While DNase-seq footprinting offers a powerful method to identify transcription factor binding sites, it has a number of limitations. For example, it will not likely be able to precisely identify different transcription factors that bind to the same motif. It will also not identify proteins that indirectly bind DNA via interactions with other DNA binding proteins. This indirect binding likely explains why many binding sites identified by ChIP experiments often lack a recognizable motif.
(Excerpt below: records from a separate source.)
import Summits.ABC.IUTFork.Cor312Ind3Real
import Summits.ABC.IUTFork.Thm311Real3
import Summits.ABC.IUTFork.Thm311RealLog
import HarnessLib

/-!
# [IUTchIII] Theorem 3.11 (ii) at the REAL carriers: the log-link iterates on the local units, (Ind3)
# with NO iterate hypothesis at finite places, and the typed (ii) for the strictified real lattice situation

Record file (D-0012) of the abc-iut cell (D-0067 discharge wave 4, seat abc-iut-w4-d087; CONE-BOARD node
`IUTchIII:Thm3.11(ii)` = abc-iut-c312-1's NAMED PIECE «Thm3.11(ii)-strict», HOME/INBOX 2026-08-25T23:25:15Z,
part 2 of 2 — part 1 is the generic `Thm311PartIIDischarge.lean`); TAKES NO SIDE on [IUTchIII] Cor. 3.12.
S. Mochizuki, *Inter-universal Teichmüller theory III*, kurims manuscript (May 2020): Thm. 3.11 (ii) and
(Ind3) pp. 155–156, Prop. 3.5 (ii) (a) pp. 104–105, Rmk. 1.1.1 (i) p. 28 ("iterates … are to be understood
as being defined only on the [local] units that appear in the domains"), Rmk. 1.2.2 (i), (iii) pp. 36–37
("upper semi-commutativity"). [claim: Mochizuki2012, status: disputed]

abc-iut-c312-12's `Cor312Ind3Real.lean` (TEAM B row B-3) proves (Ind3) for columns over abc-iut-c312-5's
real carriers `K_v` (`Thm311Real.lean`: `Carrier`, `shell logv`, `Real.unitsSet`) whose transported images are
pure-tensor images of per-place component sets, PROVING the un-iterated containments from the law
`Real.LogvLaw logv` (`O_v ⊆ I_v`) and leaving the ITERATE components' containments as named hypotheses
`hUiterNon` / `hUiterArc`. THIS FILE DISCHARGES `hUiterNon` — for EVERY logarithm binder `logv : Real.PadicLogs F`
— by DEFINING the iterates of the log-link on the local units of `K_v` honestly: every defined value of a
`(k+1)`-st iterate is `log_v` of a unit, hence lies in `log_v(O_v^×) ⊆ I_v` (c312-5's `Real.log_mem_shell`).
* §1 `Real.unitOfMem`, `Real.logStep` (ONE log-link step at a finite place as a PARTIAL map on `K_v`, defined
  exactly on `O_v^×`, value `log_v`; Def. 1.1 (i) / Rmk. 1.1.1 (i)), `Real.logIter` (its `m'`-th iterate),
  `Real.iterImage` (image of the `m'`-th iterate on the units where defined — the per-place component set of
  Prop. 3.5 (ii) (a) (2)); PROVED: `iterImage_zero` (`= O_v^×`), `iterImage_succ_subset_range_log`,
  `iterImage_succ_subset_shell` (**upper semi-commutativity at the real carriers**, any `logv`), `iterImage_one`
  (the first iterate is defined on ALL of `O_v^×` with image `log_v(O_v^×)` — non-vacuity).
* §2 `Real.iterUnits logv Uarc m'` — the per-place family: `iterImage` at finite places; at archimedean places
  the BINDER `Uarc m' w ⊆ K_w` (the chosen bounded subsets of the radius-`π` ball of Prop. 3.5 (ii) (b);
  one-factor witnesses: abc-iut-L6-t4's `prop35ii_b_arcExp`), asked to start at `{‖a‖ = 1}` and to lie in the ball.
* §3 `Column.ind3_logShells_of_iterUnits` — **(Ind3) HOLDS** for every column over `Real.logShells X logv Aut Ism …`
  (ANY automorphism binders, e.g. the Dupuy–Hilado instance `logShellsDH`) whose unit-group images are the
  pure-tensor images (`LogShells.tprodImages`, c312-12) of `iterUnits` and whose radius-`π` balls are those of
  the shells, under the law and `L.shellPk ⊆ D.shellPk`: NO nonarchimedean iterate hypothesis remains.
* §4 `Real.partII_ofShells_of_iterUnits` — **the typed Thm. 3.11 (ii) (`LatticeSituation.PartII`) HOLDS** for
  "the situation of Theorem 3.11" built over the real carriers (`LatticeSituation.ofShells`, strictified
  reading: each column's Frobenius-like binders := the coric data of its line, Kummer = identity — c312-5's
  vacuity audit `partII_iff_ind3_of_coric`) with these images, given the law, the archimedean binder
  conditions, and `L.shellPk ⊆ archPk` at archimedean `v_ℚ`; `Real.partII_ofShells_analyticLogv` —
  UNCONDITIONAL IN THE LOGARITHM at `logv := Real.analyticLogv F` (c312-5's `logvLaw_analyticLogv`).

HONEST FRAMING (as in part 1, from the typer's hand-off): this is (ii) in the STRICTIFIED reading; the content
of (ii) beyond (Ind3)-as-containment (Kummer isomorphisms as non-identity maps of monoids, [IUTchII] Cor. 4.6
(iii) / 4.8; log-volume compatibility of two different volumes) is not captured by the typing and not
discharged here; the archimedean iterate components remain a binder constrained to the ball. New definitions:
the four of §1 and `iterUnits` — constructions on landed carriers, no new `Prop` fact. typed ≠ endorsed. -/

noncomputable section
/-! ### The rainbow ratio of the `(2;2)` datum is a connection probability -/

/-- **`‖Zins V ι(p)‖ / ‖Z(ofDomain V)‖ = P_{1/2}[p 0 ↔ p 1 in V]`** for the `(2;2)` datum near a flat
boundary (and the two points lie on the row of `a`). [cite: BaxterKellandWu1976, §3–§4] -/
theorem r22_ratio_eq (V : Finset (ℤ × ℤ)) (a : ℤ × ℤ) (m M : ℝ) (hm : 1 ≤ m) (hM : 9 ≤ M)
    (hCR : ChartRegular V)
    (hK : ∀ u ∉ V, ∀ w ∉ V, Relation.ReflTransGen
      (fun b c : ℤ × ℤ ↦ b ∉ V ∧ c ∉ V ∧ max |b.1 - c.1| |b.2 - c.2| ≤ 1) u w)
    (hV : ∀ v : ℤ × ℤ, ((((v.1 - a.1) ^ 2 + (v.2 - a.2) ^ 2 : ℤ) : ℝ)) ≤ (M * m) ^ 2 → (v ∈ V ↔ 0 ≤ v.2 - a.2))
    (p : Fin 2 → ℤ × ℤ)
    (hdist : ∀ i, (((((p i).1 - a.1) ^ 2 + ((p i).2 - a.2) ^ 2 : ℤ) : ℝ)) ≤ m ^ 2)
    (hadm : LegInsertionData.IsAdmissible (⟨(Finset.univ.erase 1).image p,
      fun v ↦ ∑ b ∈ (Finset.univ.erase 1).filter (fun b ↦ p b = v), (![2, 2] : Fin 2 → ℕ) b, p 1⟩ :
        LegInsertionData) V)
    (hpos : 0 < ‖Zins V (⟨(Finset.univ.erase 1).image p,
      fun v ↦ ∑ b ∈ (Finset.univ.erase 1).filter (fun b ↦ p b = v), (![2, 2] : Fin 2 → ℕ) b, p 1⟩ :
        LegInsertionData)‖ / ‖(ofDomain V).Z‖) :
    (p 0).2 = a.2 ∧ (p 1).2 = a.2 ∧
    ‖Zins V (⟨(Finset.univ.erase 1).image p,
      fun v ↦ ∑ b ∈ (Finset.univ.erase 1).filter (fun b ↦ p b = v), (![2, 2] : Fin 2 → ℕ) b, p 1⟩ :
        LegInsertionData)‖ / ‖(ofDomain V).Z‖ =
      (bondPercolation (zdGraph 2) half).real (openConnIn
        (↑(V.image (fun v : ℤ × ℤ => (![v.1, v.2] : Fin 2 → ℤ))) : Set (Fin 2 → ℤ))
        (![(p 0).1, (p 0).2] : Fin 2 → ℤ) (![(p 1).1, (p 1).2] : Fin 2 → ℤ)) := by
  classical
  set ι : LegInsertionData := ⟨(Finset.univ.erase 1).image p,
    fun v ↦ ∑ b ∈ (Finset.univ.erase 1).filter (fun b ↦ p b = v), (![2, 2] : Fin 2 → ℕ) b, p 1⟩ with hι
  obtain ⟨hsrc, hlegs, hsink⟩ : ι.source = {p 0} ∧ ι.legs (p 0) = 2 ∧ ι.sink = p 1 := r22_datum p
  have hL : ι.sinkLegs = 2 := r22_sinkLegs ι hsrc hlegs
  have hins : ∀ z ∈ insert ι.sink ι.source, z = p 1 ∨ z = p 0 := by
    intro z hz; rw [hsrc, hsink, mem_insert, mem_singleton] at hz; exact hz
  -- the two points are on the row
  have hrow : ∀ z ∈ insert ι.sink ι.source, ((((z.1 - a.1) ^ 2 + (z.2 - a.2) ^ 2 : ℤ) : ℝ)) ≤ m ^ 2 ∧ z.2 = a.2 := by
    intro z hz
    obtain ⟨hzV, hcard, -⟩ := hadm.2.2.2.1 z hz
    have hzd : ((((z.1 - a.1) ^ 2 + (z.2 - a.2) ^ 2 : ℤ) : ℝ)) ≤ m ^ 2 := by
      rcases hins z hz with rfl | rfl <;> exact hdist _
    exact ⟨hzd, r22_row hm hM hV hzd hzV hcard⟩
  have h1row : (p 1).2 = a.2 := (hrow _ (mem_insert_self _ _)).2
  have h0row : (p 0).2 = a.2 := (hrow (p 0) (by rw [hsrc]; simp)).2
  refine ⟨h0row, h1row, ?_⟩
  -- flatness at radius `sinkLegs + 4 = 6` and `sinkLegs + 3 = 5`
  have hflat4 : ∀ z ∈ insert ι.sink ι.source, ∃ dvec : ℤ × ℤ,
      (dvec = (1, 0) ∨ dvec = (-1, 0) ∨ dvec = (0, 1) ∨ dvec = (0, -1)) ∧
      ∀ v : ℤ × ℤ, (v.1 - z.1) ^ 2 + (v.2 - z.2) ^ 2 ≤ ((ι.sinkLegs : ℤ) + 4) ^ 2 →
        (v ∈ V ↔ 0 ≤ (v.1 - z.1) * dvec.1 + (v.2 - z.2) * dvec.2) := by
    intro z hz
    rw [hL]
    exact r22_flat hm hM hV (hrow z hz).1 (hrow z hz).2 (by norm_num)
  have hflat3 : ∀ z ∈ insert ι.sink ι.source, ∃ dvec : ℤ × ℤ,
      (dvec = (1, 0) ∨ dvec = (-1, 0) ∨ dvec = (0, 1) ∨ dvec = (0, -1)) ∧
      ∀ v : ℤ × ℤ, (v.1 - z.1) ^ 2 + (v.2 - z.2) ^ 2 ≤ ((ι.sinkLegs : ℤ) + 3) ^ 2 →
        (v ∈ V ↔ 0 ≤ (v.1 - z.1) * dvec.1 + (v.2 - z.2) * dvec.2) := by
    intro z hz
    rw [hL]
    exact r22_flat hm hM hV (hrow z hz).1 (hrow z hz).2 (by norm_num)
  -- configurations exist (the ratio is positive)
  have hne : ((ι.model V).configs).Nonempty := by
    by_contra h
    rw [not_nonempty_iff_eq_empty] at h
    have h0 : Zins V ι = 0 := by
      rw [Zins, show (ι.model V).Z = ∑ h ∈ (ι.model V).configs, (ι.model V).weight h from rfl, h, sum_empty]
    rw [h0, norm_zero, zero_div] at hpos
    exact lt_irrefl _ hpos
  -- dictionary, closed collar, identification, count
  have hdict := s17_dictionary ι V hadm hflat4 hCR.2.1 hCR.1 hK hCR.2.2 hne
  have hZ := norm_Z_ofDomain hK
  have hA := s18_rainbow22_iff_conn ι V (p 0) hsrc hlegs hadm hflat3 hCR.2.1
  have hcount := r22_prob_eq_card V (p 0) (p 1)
  have hfilter : (ι.model V).E.powerset.filter (fun ω => ι.Rainbow V ω) =
      (inducedEdges V).powerset.filter (fun ω => (↑(ω.image edgeSym2) : Set (Sym2 (Site 2))) ∈
        openConnIn (↑(V.image toSite) : Set (Site 2)) (toSite (p 0)) (toSite (p 1))) := by
    refine filter_congr fun ω hω => ?_
    rw [hA ω (mem_powerset.1 hω), hsink]
    rfl
  rw [hdict, hZ, hfilter]
  exact hcount.symm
Therefore, to more fully identify and understand how complexes bind DNA, future studies will need to integrate multiple complementary genome-wide data sets, including DNase I footprints, ChIP-seq for many factors, PWMs, and other data sets such as those that have recently identified combinatorial binding interactions between large numbers of transcription factors (Ravasi et al. 2010).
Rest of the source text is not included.